Gong Luming 宫鲁鸣

Personal information
- Born: August 29, 1957 (age 69) Muping, Shandong, China
- Listed height: 1.72 m (5 ft 8 in)

Career information
- Playing career: 1973–1991

Career history

Coaching
- 1991–1995: China (assistant)
- 1995–1996: China
- 1999–2005: China Women
- 2014–2016: China
- 2021–2022: Shandong Hi-Speed Kirin
- 2025–present: China Women

= Gong Luming =

Chinese basketball player (born 1957)

Gong Luming (宫鲁鸣 (Gōng Lǔmíng); born 29 August 1957) is a Chinese former professional basketball player and current head coach of the China women's national basketball team.

==Career==
As a player, he was part of the China sides that competed in the 1988 Summer Olympics and the 1990 FIBA World Championship.

Following his retirement from playing, he became a coach and led the Chinese national team in the 1996 Summer Olympics, with an eighth-place finish.
He coached the national women's side at the 2004 Summer Olympics but they failed to make the last eight after being defeated by New Zealand.

Gong then left coaching to become an official at the Chinese Basketball Association.
In 2009 he was touted as the media's favourite to replace dismissed coach Jonas Kazlauskas at the helm of the national team, however he dismissed the speculation and pulled his name from contention.

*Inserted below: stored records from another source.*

/-- **Reflection identity of the joint lattice Schwinger functions**: reflecting all test
functions equals reflecting all species in the species-reflected scheme,
`S^{sch}_{k,n}(σ; θf₁,…,θfₙ) = S^{sch.reflectSpecies}_{k,n}(Θσ₁,…,Θσₙ; f₁,…,fₙ)`. [cite: OsterwalderSeiler1978, §2] -/
theorem latticeSchwinger_thetaTest (hρ : Continuous ρ) (sch : SpeciesScheme (YMSpecies G))
    (k n : ℕ) (σ : Fin n → YMSpecies G) (f : Fin n → 𝓢(EuclideanSpace ℝ (Fin 4), ℝ)) :
    latticeSchwinger ρ sch (fun s => s.F) k n σ (fun i => thetaTest 4 (f i)) =
      latticeSchwinger ρ sch.reflectSpecies (fun s => s.F) k n (fun i => (σ i).timeReflect) f := by
  unfold latticeSchwinger
  dsimp only [SpeciesScheme.reflectSpecies_a, SpeciesScheme.reflectSpecies_β,
    SpeciesScheme.reflectSpecies_side, SpeciesScheme.reflectSpecies_L,
    SpeciesScheme.reflectSpecies_c, SpeciesScheme.reflectSpecies_m,
    LocalGaugeObservable.timeReflect_F]
  simp only [LocalGaugeObservable.timeReflect_timeReflect]
  exact integral_prod_smearedLatticeField_thetaTest ρ hρ (sch.β k) (sch.side k)
    (fun i => (σ i).F) (sch.L k) (sch.a k) (fun i => sch.c (σ i) k) (fun i => sch.m (σ i) k) f

/-- The same identity read from the other side: reflected species against reflected test
functions are the original species in the species-reflected scheme. [folklore] -/
theorem latticeSchwinger_timeReflect_thetaTest (hρ : Continuous ρ)
    (sch : SpeciesScheme (YMSpecies G)) (k n : ℕ) (σ : Fin n → YMSpecies G)
    (f : Fin n → 𝓢(EuclideanSpace ℝ (Fin 4), ℝ)) :
    latticeSchwinger ρ sch (fun s => s.F) k n (fun i => (σ i).timeReflect)
        (fun i => thetaTest 4 (f i)) =
      latticeSchwinger ρ sch.reflectSpecies (fun s => s.F) k n σ f := by
  rw [latticeSchwinger_thetaTest ρ hρ]
  simp only [LocalGaugeObservable.timeReflect_timeReflect]
/-- **OFF THE CUT: v2.5's road, one curve at a time.**  For a single `W` off the cut: S1′ + DIV′|offcut + NDIV′|offcut + PRINT×6 ⟹ `BSD₂(W)` — the body of
g27's `AnalyticTwin.bsdp_of_wall_of_friedbergHoffstein_of_kex_of_facts` with KEX′ replaced by the two restricted halves at the Friedberg–Hoffstein frame
(the exact `2`-depth of the non-torsion `P(1)` exists; `Nat.dvd_antisymm`).  CONDITIONAL on the displayed hypotheses; proves nothing about BSD. -/
theorem bsdp_offCut_of_wall_of_halves_of_facts (h1 : RankZeroBSDTwo) (hU : HeegnerIndexUpperOffCutAtTwo) (hL : HeegnerIndexLowerOffCutAtTwo)
    (hGZ : GrossZagierAllLevels) (hGZK : MultPublishedInputsAtTwo) (hmod : EntireLFunctionRat) (hMilneC : MilneAnyModel)
    (hMP : nonempty_modularParametrizationData) (hFH : friedbergHoffstein_exists_heegnerField_split_twist_ne_zero)
    (W : WeierstrassCurve ℚ) [W.IsElliptic] [W.IsGloballyMinimal] (hcm : ¬ W.HasCM) (hr : W.analyticRank = 1)
    (hSel : Nat.card (W.selmerGroup 2) = 2) (hoff : ¬ OnOddHabitatCut W) : BSDp W 2 := by
  haveI : NeZero (W.conductorNorm ℤ) := ⟨(W.conductorNorm_pos_holds).ne'⟩
  obtain ⟨Dt₀⟩ := hMP W
  have hw : W.rootNumber = -1 := by
    rcases Literature.NumberTheory.EllipticCurves.rootNumber_eq_one_or_eq_neg_one W with h | h
    · exfalso
      have hev : Even W.analyticRank :=
        (Literature.Barriers.BirchSwinnertonDyer.even_analyticRank_iff_of_isNewformOf_conductorLevel Dt₀.isNewformOf).mpr h
      rw [hr] at hev
      exact Nat.not_even_one hev
    · exact h
  -- Friedberg–Hoffstein: a Heegner field with `2` split, `|d_K| > 4`, `L(W^{(d_K)},1) ≠ 0`
  obtain ⟨K, _, _, hK, hB, hH, h2H, hLv⟩ := hFH W hw 2 Nat.prime_two 4
  have h2 : Module.finrank ℚ K = 2 := hK.1
  have h2K : ((Ideal.span {(2 : ℤ)}).primesOver (𝓞 K)).ncard = 2 := by
    simpa using h2H 2 Nat.prime_two (dvd_refl 2)
  have hodd : Odd (NumberField.discr K) := by
    have h8 := (ncard_primesOver_two_eq_two_iff (K := K) h2).mp h2K
    rw [Int.odd_iff]; omega
  have h3 : NumberField.discr K ≠ -3 := by
    intro h; rw [h] at hB; simp at hB
  have hD0 : (NumberField.discr K : ℚ) ≠ 0 := by exact_mod_cast NumberField.discr_ne_zero K
  haveI := W.isElliptic_quadraticTwist hD0
  obtain ⟨Cd, hmin⟩ := hasGlobalMinimalModel_rat_holds (W.quadraticTwist (NumberField.discr K : ℚ))
  haveI := hmin
  -- a conductor-1 datum and its Heegner point of infinite order
  obtain ⟨Dt, β, ι, d₁, hc0⟩ := exists_kolyvaginHeegnerData_one_of_nonempty_modularParametrizationData hMP W K hK hH
  have hy : ¬ IsOfFinAddOrder d₁.derivedPoint :=
    not_isOfFinAddOrder_derivedPoint_one_of_rankOne_of_lValue_ne_zero hmod W K (hGZ _ W K) hK hH hr hLv d₁
  -- the exact `2`-depth of `P(1)` exists (Mordell–Weil over `K[1]` + Krull)
  haveI := (finiteDimensional_and_isGalois_ringClassField hK ι one_ne_zero).1
  haveI : NumberField (ringClassField K ι 1) := NumberField.of_module_finite K _
  haveI : (W.baseChange (ringClassField K ι 1)).IsElliptic := by rw [baseChange]; infer_instance
  haveI : Module.Finite ℤ (W.baseChange (ringClassField K ι 1)).toAffine.Point := by
    convert (W.baseChange (ringClassField K ι 1)).module_finite_point_holds
  obtain ⟨M₀, hdiv, hndiv⟩ := exists_exactTwoDepth
    (A := (W.baseChange (ringClassField K ι 1)).toAffine.Point) (y := d₁.derivedPoint) (by convert hy)
  -- the two restricted halves at this frame give the exactness
  have hsha : Nat.card (AddCommGroup.primaryComponent (W.baseChange K).sha 2) *
      2 ^ (2 * (padicValInt 2 Dt.c + padicValNat 2 W.tamagawaProduct)) = 2 ^ (2 * M₀) :=
    Nat.dvd_antisymm
      (hU W hcm hr hSel hoff K hK hodd h3 hH h2K (Cd • W.quadraticTwist (NumberField.discr K : ℚ)) ⟨Cd, rfl⟩ hLv Dt β ι d₁ M₀ hdiv hndiv)
      (hL W hcm hr hSel hoff K hK hodd h3 hH h2K (Cd • W.quadraticTwist (NumberField.discr K : ℚ)) ⟨Cd, rfl⟩ hLv Dt β ι d₁ M₀ hdiv hndiv)
  -- the twin is non-CM of analytic rank 0: `BSD₂(Wd)` from the wall
  have hcmd : ¬ (Cd • W.quadraticTwist (NumberField.discr K : ℚ)).HasCM := by
    rw [hasCM_iff_of_j_eq (((W.quadraticTwist (NumberField.discr K : ℚ)).variableChange_j Cd).trans (W.j_quadraticTwist hD0))]
    exact hcm
  have hrd : (Cd • W.quadraticTwist (NumberField.discr K : ℚ)).analyticRank = 0 := by
    rw [analyticRank_smul]
    exact ((W.quadraticTwist (NumberField.discr K : ℚ)).analyticRank_eq_zero_iff_holds (hmod _)).mpr hLv
  have hBd : BSDp (Cd • W.quadraticTwist (NumberField.discr K : ℚ)) 2 := h1 _ hcmd hrd
  exact swappedPairDescentAtTwo_shaDepth_anyTwin_of_facts hGZ hGZK hmod hMilneC W hr hSel K hK hodd h3 hH Dt hc0 β ι d₁ hy M₀ hdiv hndiv hsha
    (Cd • W.quadraticTwist (NumberField.discr K : ℚ)) ⟨Cd, rfl⟩ hBd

He would finally return to coach the Chinese national men's team in early 2014 with the task of rebuilding the team after a dismal 2013 FIBA Asia Championship that had cost his predecessor Panagiotis Giannakis his position after a quarterfinal exit.
After leading China to the 2015 FIBA Asia Championship title, Gong was confirmed in his position in order to lead the side in the 2016 Olympics.

Gong resigned from his post as the head coach of the Chinese national team on January 6, 2017.